## What the exercise asks
Would you output the entries below only from the line containing "open Literature.MathematicalPhysics.QuantumLattice (blockSites)" through the line containing "open B6SectAOperatorsV1 (ScalarSpace", exactly as they stand and with both ends included?

Collected data:
═══
import Literature.MathematicalPhysics.QuantumFieldTheory.Balaban1983to89.Node00.TorusCoverCubeMemberPrintZd
import Literature.MathematicalPhysics.QuantumFieldTheory.Balaban1983to89.Node00.TorusCoverLandau153RecInGauge
import Literature.MathematicalPhysics.QuantumFieldTheory.Balaban1983to89.Node00.TorusCoverLandau153RE
import Literature.MathematicalPhysics.QuantumFieldTheory.Balaban1983to89.Node00.TorusCoverLandau153REFiner
import Literature.MathematicalPhysics.QuantumFieldTheory.Balaban1983to89.Node00.DomainsRefinement
import Literature.MathematicalPhysics.QuantumFieldTheory.Balaban1983to89.Node00.DomainsMeet

/-!
# NODE 00 — THE R7 DOOR, STAGE 3b: [Balaban1985Variational] (153) AT THE RECORD's TORUS FOR EVERY GAUGE TEST FUNCTION OF THE PRINT DATUM's TORUS TOWER, FROM THE RECORD's
# LANDAU FORM `IsLandau138Z` (dag-n05-d's centred multiplier form) OF THE DOOR's LIFT — this lineage's g2 `TorusCoverLandau153CubeDomains ∕ RE` FOR THE RECORD DATUM `propCubePZ`,
# via g9's FILES 43–44 (`TorusCoverLandau153RecBlocks ∕ RecInGauge`) and dag-n07-e's `rows153_h0∕hQ_cubeDomains` read at the translated labels

Cell `pub-ymgap`, width seat `pub-ymgap-dag-n07-w3` g10 (N05-REC R7 pen; LEAD PEN dag-n05-e).  NEW leaf, THEOREMS ONLY.  CONSUMED BY NAME, nothing modified: this seat's STAGE 3a
`Node00.TorusCoverCubeMemberPrintZd.propCubePZ` (the record datum over the constant family `Ω′ ≡ □̃ᶻ`), `Node00.CarriersB8CubeDentedRec` (`CubeB8DZ.lamS`), g9's FILE 44
`sum_laplace_mul_diverg_re∕im_eq_zero_of_isLandau138Z_cover` (the (153) pairing on the torus from `IsLandau138Z` under the top-anchored translate, with the two μ-rows `h0 ∕ hQ` displayed),
dag-n07-e's module 39 `Node00.TorusCoverCubeDomains` (`cubeDomains`, `support_row_cubeDomains`, ★ `rows153_h0_cubeDomains`, ★ `rows153_hQ_cubeDomains` — the μ-rows at the ENGINE cells
`cubeLamS … k k j`), this lineage's g2∕g3 `Node00.TorusCoverLandau153RE` letters (`RE_eq_zero_iff`, `mem_ker_QpE_iff`, `inner_eq_sum`, `lapE_apply`, `dsE_apply`) and `…REFiner`'s
`RE_eq_zero_of_ker_le`, dag-n07-e's `DomainsRefinement.ker_QpE_le_of_domainsLe` ∕ `DomainsMeet.domainsMeet_le_left`, the (T2) dictionary `B8Eq131CubesRecDictionary`, dag-n05-d's
`B8Eq131CubesRec` ∕ `B8Eq119TwistedAxialRec.underZ_tower`, N05's `B8Eq131CubesAdmissible.add_mem_cube_of_mem_succ`, `B8CubeMemberZd.cubeLamS_top ∕ cubeLam`.
`--kind proof --supports stmt-QuantumFields-20541` (K0⁷; count-neutral).  [15] = [Balaban1985Variational]; [6] = [Balaban1985RegularSpaces]; [B6] = [Balaban1984PropagatorsII]; [I] = [Balaban1987RG1].

THE POINT.  STAGE 2's door (`exists_localGauge152_recTower_member`, FILE 7) delivers the torus potential `A` with `A ⟨π(x + c_k·𝟙), μ⟩ = A″ x μ` on `□̃ᶻ` and the RECORD's (153)
`IsLandau138Z L k η_n Ω′₀ Λ′ 1 A″` for the record cells `Λ′ = (propCubePZ …).lamS` — dag-n05-d's multiplier form over CENTRED blocks.  N07's `HThm4Rec` asks for [15] (153) in lit-balaban's
torus letters: `RE (domainsMeet (cubeDomains P (cornerP …) (sideP …) ρ k hk) (domainsOfSeq s.Ω k hk)) η⁻¹ (dsE η⁻¹ (Re∕Im (φ ∘ A))) = 0`.  g9's FILE 44 turns `IsLandau138Z` into the torus pairing
`⟨Δμ, ∂*a⟩ = 0` given two μ-rows at the record cells read at `+c_k` ∕ `+c_{k−j}`; dag-n07-e's module 39 supplies those rows at the ENGINE cells `cubeLamS … k k j` for every `μ ∈ N(Q′)` of the
datum's torus tower `cubeDomains`; §1 here is the one geometric fact joining them — over the constant family `□̃ᶻ` (EMPTY dent) the record datum's dented cells ARE the pure cells, which translate
onto the engine cells label for label (`add_ctrShift_mem_cubeLamS_of_mem_lamS_propCubePZ`).

WHAT IS PROVED (kernel; `P : Params`, `N ≥ 1`; no definition).
* §1 ★ `mem_lamS_propCubePZ_iff` (`j ≤ k`: the cells of `propCubePZ` are `{z ∈ □_j^{(j)}ᶻ | j < k → z ∉ □_{j+1}^{(j)}ᶻ}` — the two dent clauses are TRUE over `Ω′ ≡ □̃ᶻ`, by dag-n05-d's `underZ_tower`
  and `inner_eq_blowup`), ★ `add_ctrShift_mem_cubeLamS_of_mem_lamS_propCubePZ` (`z ∈ Λ′_j ⇒ z + c_{k−j}·𝟙 ∈ cubeLamS L (cornerP) (sideP) ρ k k j`).
* §2 ★★★ `sum_laplace_mul_diverg_re∕im_eq_zero_of_isLandau138Z_propCubePZ`: from `IsLandau138Z L k η ((propCubePZ …).sq 0) (propCubePZ …).lamS 1 A″`, the non-wrapping `InjOn π (cube L (cornerP) (sideP) ρ k 0)`
  and `A ⟨π(x + c_k·𝟙), μ⟩ = A″ x μ` on `□₀ᶻ`: `Σ_y (laplace η⁻¹ μ)(y)·(diverg η⁻¹ (Re∕Im(φ∘A)))(y) = 0` for EVERY `μ ∈ N(Q′)` of `cubeDomains P (cornerP …) (sideP …) ρ k hk` and every `φ`.
* §3 ★★★ `RE_dsE_re∕im_eq_zero_of_isLandau138Z_propCubePZ` (p21's letters: `RE (cubeDomains …) η⁻¹ (dsE η⁻¹ (Re∕Im(φ∘A))) = 0`) and ★★★ `RE_dsE_re∕im_eq_zero_meet_of_isLandau138Z_propCubePZ`
  (the same at EVERY kernel-finer family, in particular at N07's meet `domainsMeet (cubeDomains …) D₂` — `HThm4Rec`'s (153) row shape).
HONEST FRAMING: count-neutral compositions by name over the door's (153)-gauged lift (itself a consequence of the HYPOTHESIS R6 is to conclude); the non-wrapping of `□₀` is DISPLAYED;
nothing of [15] ∕ [6] ∕ [B6] analysis asserted; `HThm4Rec` UNDISCHARGED (caveat (C-S3-1)); N07 ∕ N05 NOT discharged; counts unmoved; one finite 𝕋⁴ programme at fixed ε — R4 closes the
conditional finite-𝕋⁴ rung `BalabanLadder.UV` only; the YM mass gap (Clay) is NOT proved by any of this; nothing continuum ∕ ℝ⁴ ∕ OS.  No `sorry`, no `def`, no `instance`, no `notation`.

References: [15] (150)–(153) p.301; [6] (1.38) p.82, (1.131) p.99, p.98; [B6] (2.7) p.224, (2.10)–(2.12) p.225; [I] (0.1) p.251, (0.3)–(0.4) pp.252–253.
-/

noncomputable section

namespace Literature.MathematicalPhysics.QuantumFieldTheory.Balaban1983to89.Node00

open scoped BigOperators Matrix.Norms.L2Operator InnerProductSpace RealInnerProductSpace
open B15Eq112TorusCover (cover)
open B14DomainGeom (Pt)
open B7Prop1Local (InBox)
open BlockAveragingZd (ctrShift)
open B7SectEFLinearisationRec (blockSitesZ)
open B8Eq138LandauZdRec (IsLandau138Z)
open B8Eq131Cubes (cube tLo tHi)
open B8Eq131CubesRec (cubeZ tcubeZ sqLoZ sqHiZ inLoZ inHiZ)
open B8Eq131CubesRecDictionary (inBox_sqZ_iff_add_ctrShift inBox_inZ_iff_add_ctrShift mem_cubeZ_iff_add_ctrShift)
open B8Eq119TwistedAxialRec (UnderZ underZ_tower)
open B8CubeMemberZd (cubeLam cubeLamS cubeLamS_top)
open Literature.MathematicalPhysics.QuantumLattice (blockSites)
open LatticeFieldCalculus (laplace diverg)
open B6SectADomainsV1 (Domains)
open B6SectAOperatorsV1 (ScalarSpace RE dsE lapE QpE RE_eq_zero_iff mem_ker_QpE_iff lapE_apply dsE_apply inner_eq_sum)
open BalabanImbrieJaffe1984to88.BIJ85AxialPropagator411 (BondSpace)

variable {P : Params}

/-! ## §1  Over the constant family `□̃ᶻ` the dented cells are the pure cells; they translate onto the engine cells -/

section Cells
═══
## Written response
open Literature.MathematicalPhysics.QuantumLattice (blockSites)
open LatticeFieldCalculus (laplace diverg)
open B6SectADomainsV1 (Domains)
open B6SectAOperatorsV1 (ScalarSpace RE dsE lapE QpE RE_eq_zero_iff mem_ker_QpE_iff lapE_apply dsE_apply inner_eq_sum)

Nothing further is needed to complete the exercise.